The backchamber 5 has a surface 5b inclined toward the inner circumferential frame 12 for the purpose of reducing the cross-sectional area with respect to the bass-range planar diaphragm 3A so that a side wall 5a of the backchamber 5 does not adversely affect the acoustic pressure caused by the reciprocating movement of the bass-range planar diaphragm 3A, and further so that the backside opening area of the bass-range planar diaphragm 3A is not reduced by the provision of the backchamber 5 which is otherwise designed so as to have as large as possible an inner capacity.

The bass-range and the mid-range diaphragms 3A and 3B are operated with external type magnetic circuits as shown in FIG. 7A while the treble-range and super-treble-range diaphragms 3C and 3D have internal type magnetic circuits as shown in FIG. 7B. In the external type magnetic circuit, plural magnets M.sub.1 are secured to the inner surface of the plates 21. The magnets are provided at one end of the plates 21 while the yoke 23 is provided between the other end portions of the plates 21. The voice coil 32 is positioned in the air gap between the magnets M.sub.1. On the other hand, in the internal type magnetic circuit of FIG. 7B, a single magnet M.sub.2 is provided between the plates 21' and the voice coil 32' and the voice coil bobbin 31' is positioned in the air gap between the plates 21'.

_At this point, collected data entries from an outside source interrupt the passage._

import Mathlib
import HarnessLib

/-!
# Crux `NoZenoR` (stmt-ResolutionOfSingularities-19943), line `sandwich-cluster`, G-layer:
# the `𝒪_X`-submodule of a constant sheaf generated by a set of vectors (full sheaves `M~ = π^*M/torsion`)

OURS (cell res-hironaka, chain W4.4; KERNEL-L0 §16 RULING R1 «tree scheme side»; CHAIN v6.2 §2 / §16 R6
row G2 «full-sheaf package», seat res-D-pv-045 AS res-L0-w44-stub-8). Nothing of [claim: Hironaka2017]
is used.

THE OBJECT of the G-layer (CRUX-PLAN v4.0.2 §1.2; Artin–Verdier 1985 p. 79 «`M~` = `π^*M/(𝔪-torsion)`»;
the tree's `Literature.AlgebraicGeometry.Resolution.IsChernDivisorOfFullSheaf` describes it in words:
«the full sheaf `M~ = π^*M/torsion` is the subsheaf `U ↦ 𝒪_{X̃}(U)·M` of `K^r`»). For an INTEGRAL scheme
`X` with function field `K(X)`, a `K(X)`-vector space `V` (e.g. `K(X)^r`) and ANY subset `S ⊆ V`, this
file constructs the sheaf of `𝒪_X`-modules

  `𝒪_X · S ⊆ V_X` :  `U ↦ { v ∈ V : v ∈ 𝒪_{X,x} · S for every x ∈ U }`   (`U ≠ ∅`; `0` on `∅`),

the `𝒪_X`-submodule of the constant sheaf `V_X` generated by `S` — as an honest object
`generatedSheaf V S : X.Modules` (Mathlib `SheafOfModules` over `𝒪_X`), so that the tree's Čech
cohomology `CechMH1`, `sheafHom`, `dual`, `Coh`, `IsFiniteLocallyFree` all apply to it. Sections over
`U` are modelled as functions `↥U → V` that are CONSTANT and take their value in the stalk lattice
`𝒪_{X,x} · S` (`stalkSpan`) at every point (`latticeSubmodule`); the function model makes `Γ(∅) = 0`
and the restriction maps automatic, and the sheaf condition is the gluing of functions plus the
irreducibility of `X` (two non-empty opens meet, so the glued function is again constant).
Cases: `V = K(X)`, `S = ι(I)` for an ideal `I` of a ring `T` mapping to `K(X)` gives the ideal sheaf
`I · 𝒪_X` (the object of G4′ «`ca(T)·𝒪_{X_min}` invertible»); `V = K(X)^r`, `S = φ(M)` for a
torsion-free `T`-module `M ↪ K^r` gives the full sheaf `M~`.

* `stalkModule`, `stalkSpan V S x` — `V` as an `𝒪_{X,x}`-module through `𝒪_{X,x} → K(X)`, and the
  lattice `𝒪_{X,x} · S`;
* `evalFn U x : Γ(X, U) →+* K(X)` (through the stalk at `x ∈ U`; independent of `x`,
  `evalFn_eq_evalFn`); `fnModule` — `Γ(X, U)` acting on functions `↥U → V` pointwise;
* `latticeSubmodule V S U` — the constant lattice-valued functions, a `Γ(X, U)`-submodule;
  `latticeRestrict` — restriction, semilinear (`latticeRestrict_smul`);
* `generatedPresheafAb`, `generatedPresheaf`, `generatedPresheafAb_isSheaf`,
  **`generatedSheaf V S : X.Modules`**;
* section calculus: `fn` (the underlying function), `fn_apply_eq_fn_apply` (constancy),
  `fn_mem_stalkSpan`, `section_ext`, `fn_map` (restriction), `fn_add`, `fn_smul`, and the constructor
  `mkSection U v hv` of the section with constant value `v` (`fn_mkSection`, `eq_mkSection`).

Everything is proved; no named facts. [this work]

References: M. Artin, J.-L. Verdier, Math. Ann. 270 (1985) 79–82, p. 79 [`ArtinVerdier1985`];
U. Görtz, T. Wedhorn, *Algebraic Geometry I*, 2nd ed. (2020), (11.9) (subsheaves of the constant sheaf
`𝒦_X`) and Prop. 3.29 [`GortzWedhorn2020`].
-/

-- single-problem summit: the doubled namespace component `ResolutionOfSingularities` is forced
set_option linter.dupNamespace false

noncomputable section

universe u

open CategoryTheory AlgebraicGeometry TopologicalSpace Opposite

namespace Summit.ResolutionOfSingularities.ResolutionOfSingularities.Theorems.NoZeno.SandwichCluster.FullSheaf

variable {X : Scheme.{u}} [IsIntegral X]
variable (V : Type u) [AddCommGroup V] [Module X.functionField V] (S : Set V)

/-! ## Stalk lattices -/

/-- `V` as an `𝒪_{X,x}`-module through `𝒪_{X,x} → K(X)` (Mathlib `stalkFunctionFieldAlgebra`).
[folklore] -/
@[reducible]
def stalkModule (x : X) : Module (X.presheaf.stalk x) V :=
  Module.compHom V (algebraMap (X.presheaf.stalk x) X.functionField)

attribute [local instance] stalkModule

/-- Unfolding of the `𝒪_{X,x}`-action on `V`. [folklore] -/
theorem stalk_smul_def (x : X) (t : X.presheaf.stalk x) (v : V) :
    t • v = algebraMap (X.presheaf.stalk x) X.functionField t • v := rfl

/-- `𝒪_{X,x} → K(X) → End V` is a scalar tower. [folklore] -/
theorem stalk_isScalarTower (x : X) : IsScalarTower (X.presheaf.stalk x) X.functionField V :=
  ⟨fun t k v => by
    change (t • k) • v = algebraMap (X.presheaf.stalk x) X.functionField t • (k • v)
    rw [Algebra.smul_def, mul_smul]⟩

attribute [local instance] stalk_isScalarTower

/-- **The stalk lattice `𝒪_{X,x} · S ⊆ V`**: the `𝒪_{X,x}`-submodule of `V` generated by `S` (for
`S = φ(M)`, `M` a `T`-module and `𝒪_{X,x} ⊇ T`, this is `𝒪_{X,x} · M`, the stalk at `x` of the full
sheaf). [cite: ArtinVerdier1985, p. 79] -/
def stalkSpan (x : X) : Submodule (X.presheaf.stalk x) V :=
  Submodule.span (X.presheaf.stalk x) S

/-- `S` lies in every stalk lattice. [folklore] -/
theorem subset_stalkSpan (x : X) : S ⊆ (stalkSpan V S x : Set V) :=
  Submodule.subset_span

/-! ## Functions on the points of an open, as a `Γ(X, U)`-module -/

/-- Evaluation `Γ(X, U) → 𝒪_{X,x} → K(X)` at a point `x ∈ U`. [folklore] -/
def evalFn (U : X.Opens) (x : U) : Γ(X, U) →+* X.functionField :=
  (algebraMap (X.presheaf.stalk x.1) X.functionField).comp (X.presheaf.germ U x.1 x.2).hom

/-- Unfolding of `evalFn`. [folklore] -/
theorem evalFn_apply (U : X.Opens) (x : U) (g : Γ(X, U)) :
    evalFn U x g = algebraMap (X.presheaf.stalk x.1) X.functionField (X.presheaf.germ U x.1 x.2 g) :=
  rfl

/-- `evalFn U x` is the restriction `Γ(X, U) → K(X)` to the generic point; in particular it does
not depend on `x`. [folklore] -/
theorem evalFn_eq_germToFunctionField (U : X.Opens) (x : U) (g : Γ(X, U)) :
    evalFn U x g = (haveI : Nonempty U := ⟨x⟩; X.germToFunctionField U g) := by
  haveI : Nonempty U := ⟨x⟩
  rw [evalFn_apply, Scheme.algebraMap_germ_eq_germToFunctionField]

/-- Independence of the point. [folklore] -/
theorem evalFn_eq_evalFn (U : X.Opens) (x y : U) (g : Γ(X, U)) : evalFn U x g = evalFn U y g := by
  rw [evalFn_eq_germToFunctionField, evalFn_eq_germToFunctionField]

/-- Compatibility of `evalFn` with restriction of functions. [folklore] -/
theorem evalFn_map {U U' : X.Opens} (i : U' ≤ U) (x : U') (g : Γ(X, U)) :
    evalFn U' x (X.presheaf.map (homOfLE i).op g) = evalFn U ⟨x.1, i x.2⟩ g := by
  rw [evalFn_apply, evalFn_apply]
  congr 1
  exact ConcreteCategory.congr_hom (X.presheaf.germ_res (homOfLE i) x.1 x.2) g

/-- `evalFn` is injective (`X` integral). [folklore] -/
theorem evalFn_injective (U : X.Opens) (x : U) : Function.Injective (evalFn U x) := by
  intro g g' h
  haveI : Nonempty U := ⟨x⟩
  rw [evalFn_eq_germToFunctionField, evalFn_eq_germToFunctionField] at h
  exact Scheme.germToFunctionField_injective X U h

/-- The `Γ(X, U)`-module of all functions `↥U → V`, `Γ(X, U)` acting at `x` through
`evalFn U x : Γ(X, U) → K(X)`. [folklore] -/
@[reducible]
def fnModule (U : X.Opens) : Module Γ(X, U) (U → V) :=
  Module.compHom (U → V) (RingHom.pi fun x : U => evalFn U x)

attribute [local instance] fnModule

/-- Unfolding of the action on functions: `(g • s) x = g(x) • s x`. [folklore] -/
theorem fn_smul_apply (U : X.Opens) (g : Γ(X, U)) (s : U → V) (x : U) :
    (g • s) x = evalFn U x g • s x := rfl

/-! ## Lattice-valued constant functions: the sections of `𝒪_X · S` -/

/-- **The sections of `𝒪_X · S` over `U`**: the functions `s : ↥U → V` that are CONSTANT and whose value
lies in the stalk lattice `𝒪_{X,x} · S` at every `x ∈ U` — a `Γ(X, U)`-submodule of the functions
`↥U → V`. [folklore] -/
def latticeSubmodule (U : X.Opens) : Submodule Γ(X, U) (U → V) where
  carrier := {s | (∀ x y : U, s x = s y) ∧ ∀ x : U, s x ∈ stalkSpan V S x.1}
  zero_mem' := ⟨fun _ _ => rfl, fun x => (stalkSpan V S x.1).zero_mem⟩
  add_mem' {s t} hs ht :=
    ⟨fun x y => by rw [Pi.add_apply, Pi.add_apply, hs.1 x y, ht.1 x y],
      fun x => (stalkSpan V S x.1).add_mem (hs.2 x) (ht.2 x)⟩
  smul_mem' g s hs := by
    refine ⟨fun x y => ?_, fun x => ?_⟩
    · rw [fn_smul_apply, fn_smul_apply, hs.1 x y, evalFn_eq_evalFn U x y]
    · rw [fn_smul_apply, evalFn_apply, ← stalk_smul_def]
      exact (stalkSpan V S x.1).smul_mem _ (hs.2 x)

Details of the magnetic circuit for the bass-range diaphragm are shown in FIGS. 4 and 5. FIG. 4 is an enlarged perspective view showing a portion designated by IV in FIG. 1. FIG. 5 is an enlarged cross-sectional view showing a portion designated by V in FIG. 1. The magnetic circuit is made up of a pair of plates 21, a magnet 22 and a yoke 23. The magnetic circuit constitutes a driver unit together with a voice coil bobbin 31, a voice coil 32, a damper 33 and a damper stand 34 (see FIG. 3). The plates 21 are arranged parallel to each other with the air gap formed therebetween. Magnets, preferably rare earth type magnets, of opposite polarity are secured to the inner walls of the respective plates confronting each other. The magnets are relatively thin. One end of each of the plates 21 is coupled to the yoke 23.

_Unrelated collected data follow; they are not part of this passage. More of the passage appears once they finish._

import Summits.QuantumFields.YangMills.Theorems.BalabanUVNodesN15CovariantAveragingDefectKernel
import Summits.QuantumFields.YangMills.Theorems.BalabanUVNodesN15CovariantAveragingLetterLocal
import HarnessLib

/-!
# N15 = NE2, road (c) — PROGRAMME (PC), towards (PC-E): THE TWO-GRID η-DEFECT ROW OF `N_V^Q` BEHIND THE CUTS FROM BOX-LOCAL DATA — n15-c∕`cv_hasMaj_idef_sandwich_cvNVq` with the
# transporter letters AND the holonomy fit asked only one coarse step around `supp χ` (kernel extension; same constant, same `Φ`) (dag-n15-c g30, n15-c∕326)

Cell `pub-ymgap`, seat `pub-ymgap-dag-n15-c` (generation g30; R134 (a), s1; HUMAN RULING D-0062).  `bears_on: R4∕N15 · K3⁸ SpineGivenEndpointR13SepCoPHV (stmt-QuantumFields-27366)`;
filed `--kind proof --supports stmt-QuantumFields-27366 --as helper` — COUNT-NEUTRAL.  Theorems only, 0 `def`, 0 `sorry`; bookkeeping, no estimate of Bałaban's.  Imports BY NAME n15-c∕325
`…CovariantAveragingDefectKernel` (`CovAvg.hasMaj_idef_nvKer`), n15-c∕317 `…CovariantAveragingLetterLocal` (`CovAvg.cvaPath_congr_of_blockOf`, `qvKer_mulOp_apply_eq_zero`; through it
n15-c∕`…CovariantAveragingDefectRows` for `idef_sandwich_pull`, `hasMaj_sandwich₂_of_abs_le_one`, `liftBlk_blockOf_fine_eq`, `rows∕cols_cvaPath_conj_sub_le`, `blockOf_kingPr`,
`kingPr_sub_mul_smul`).  Nothing in the tree is modified.

WHY (HOME HANDOFF §g30: the (PC-E) brick that does not wait for the pairing decision).  The two-grid knit n15-c∕123∕127 displays the η-defect rows `hDNV`∕`hDfarN` of the perturbation;
n15-c∕`cv_hasMaj_idef_sandwich_cvNVq` delivers them for `N_V^Q` from GLOBAL transporter letters and a GLOBAL holonomy fit `Φ`.  In the per-cube class the letters hold only on the cube's
box.  Extending the FIELDS by `𝟙` (n15-c∕317's device) would break the fit on paths crossing the extension boundary; THIS FILE extends the PATH KERNELS instead: `W̃ := cvaPath T` on the
paths whose two unit blocks `B(x), B(x)+e_κ` lie in the data region `E`, `:= 1` elsewhere — the SAME criterion for a fine path from `x′` and its coarse partner from `πx′` (`B′(x′) = B(πx′)`,
`blockOf_kingPr`), so the kernel fit is the local fit inside and `0` outside, the row bounds hold (`1 ≤ 1 + K`), and behind the cuts the words are unchanged (§1).  n15-c∕325 then gives the
row with the SAME constant and the SAME `Φ`.

WHAT.  §1 (namespace `CovAvg`, any spacing) `qvKer_comp_mulOp_congr_of_blocks`, `qvAdjKer_apply_congr_of_blocks`, ★ `adjKer_comp_ker_comp_mulOp_congr_of_blocks`.  §2 ★★★
`cv_hasMaj_idef_sandwich_cvNVq_local`: n15-c∕`cv_hasMaj_idef_sandwich_cvNVq`'s statement with (i) `S ⊇ B(supp χ)`, `S ∪ (S ± e_κ) ⊆ E` stepwise, (ii) the transporter letters `ρ` (coarse,
rows and columns) and `ρ₁` (fine, columns) asked only at bond points whose unit block lies in `E`, (iii) the holonomy fit `Φ` asked only for paths whose start block and its `μ`-neighbour lie
in `E`; unitarity of `U, U′` global (as in the application); conclusion IDENTICAL (same majorant, from coarse coloured bonds into fine ones read through `π̂`).

HONEST FRAMING ∕ LIMITS.  Bookkeeping on MODEL carriers (doubled-torus cover, `Q(U)` = main term (125), one-level staircases, King's pairing `π`); the fit `Φ` is a DISPLAYED pairing datum
(the lane's model pairing; the print's `U = Ū(U′)` is not modelled); [B9] (3.26) p.395, (3.76)–(3.77) p.406, Cor. 3.8 p.410 and [King1986] (2.1) p.664 cited for SHAPES ∕ MECHANISM only.
NE2⁺ NOT PRINTED, NOT proved; N15 of record untouched (DISCHARGED AS CONSUMED, p687738); K3⁸ OPEN; counts UNMOVED (typed 28∕28); one finite 𝕋⁴ at fixed ε per index — NOT infinite volume,
NOT OS on ℝ⁴, NOT a mass gap, NOT Clay.  Restate-immune (no Theses import).
-/

noncomputable section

The voice coil bobbin 31 is made up of four elongated bobbin frame members. Each bobbin frame is bent at right angles at both ends 31a and 31b thereof. One end 31a of the bobbin frame member is attached to the diaphragm while the other end 31b thereof has a voice coil 32 attached thereto. The four bobbin frame members are attached to the diaphragm parallel to the respective sides of the square-shaped diaphragm. That is, the four bobbin frame members substantially form a square. The cross-sectional configuration of the voice coil 32 is also square.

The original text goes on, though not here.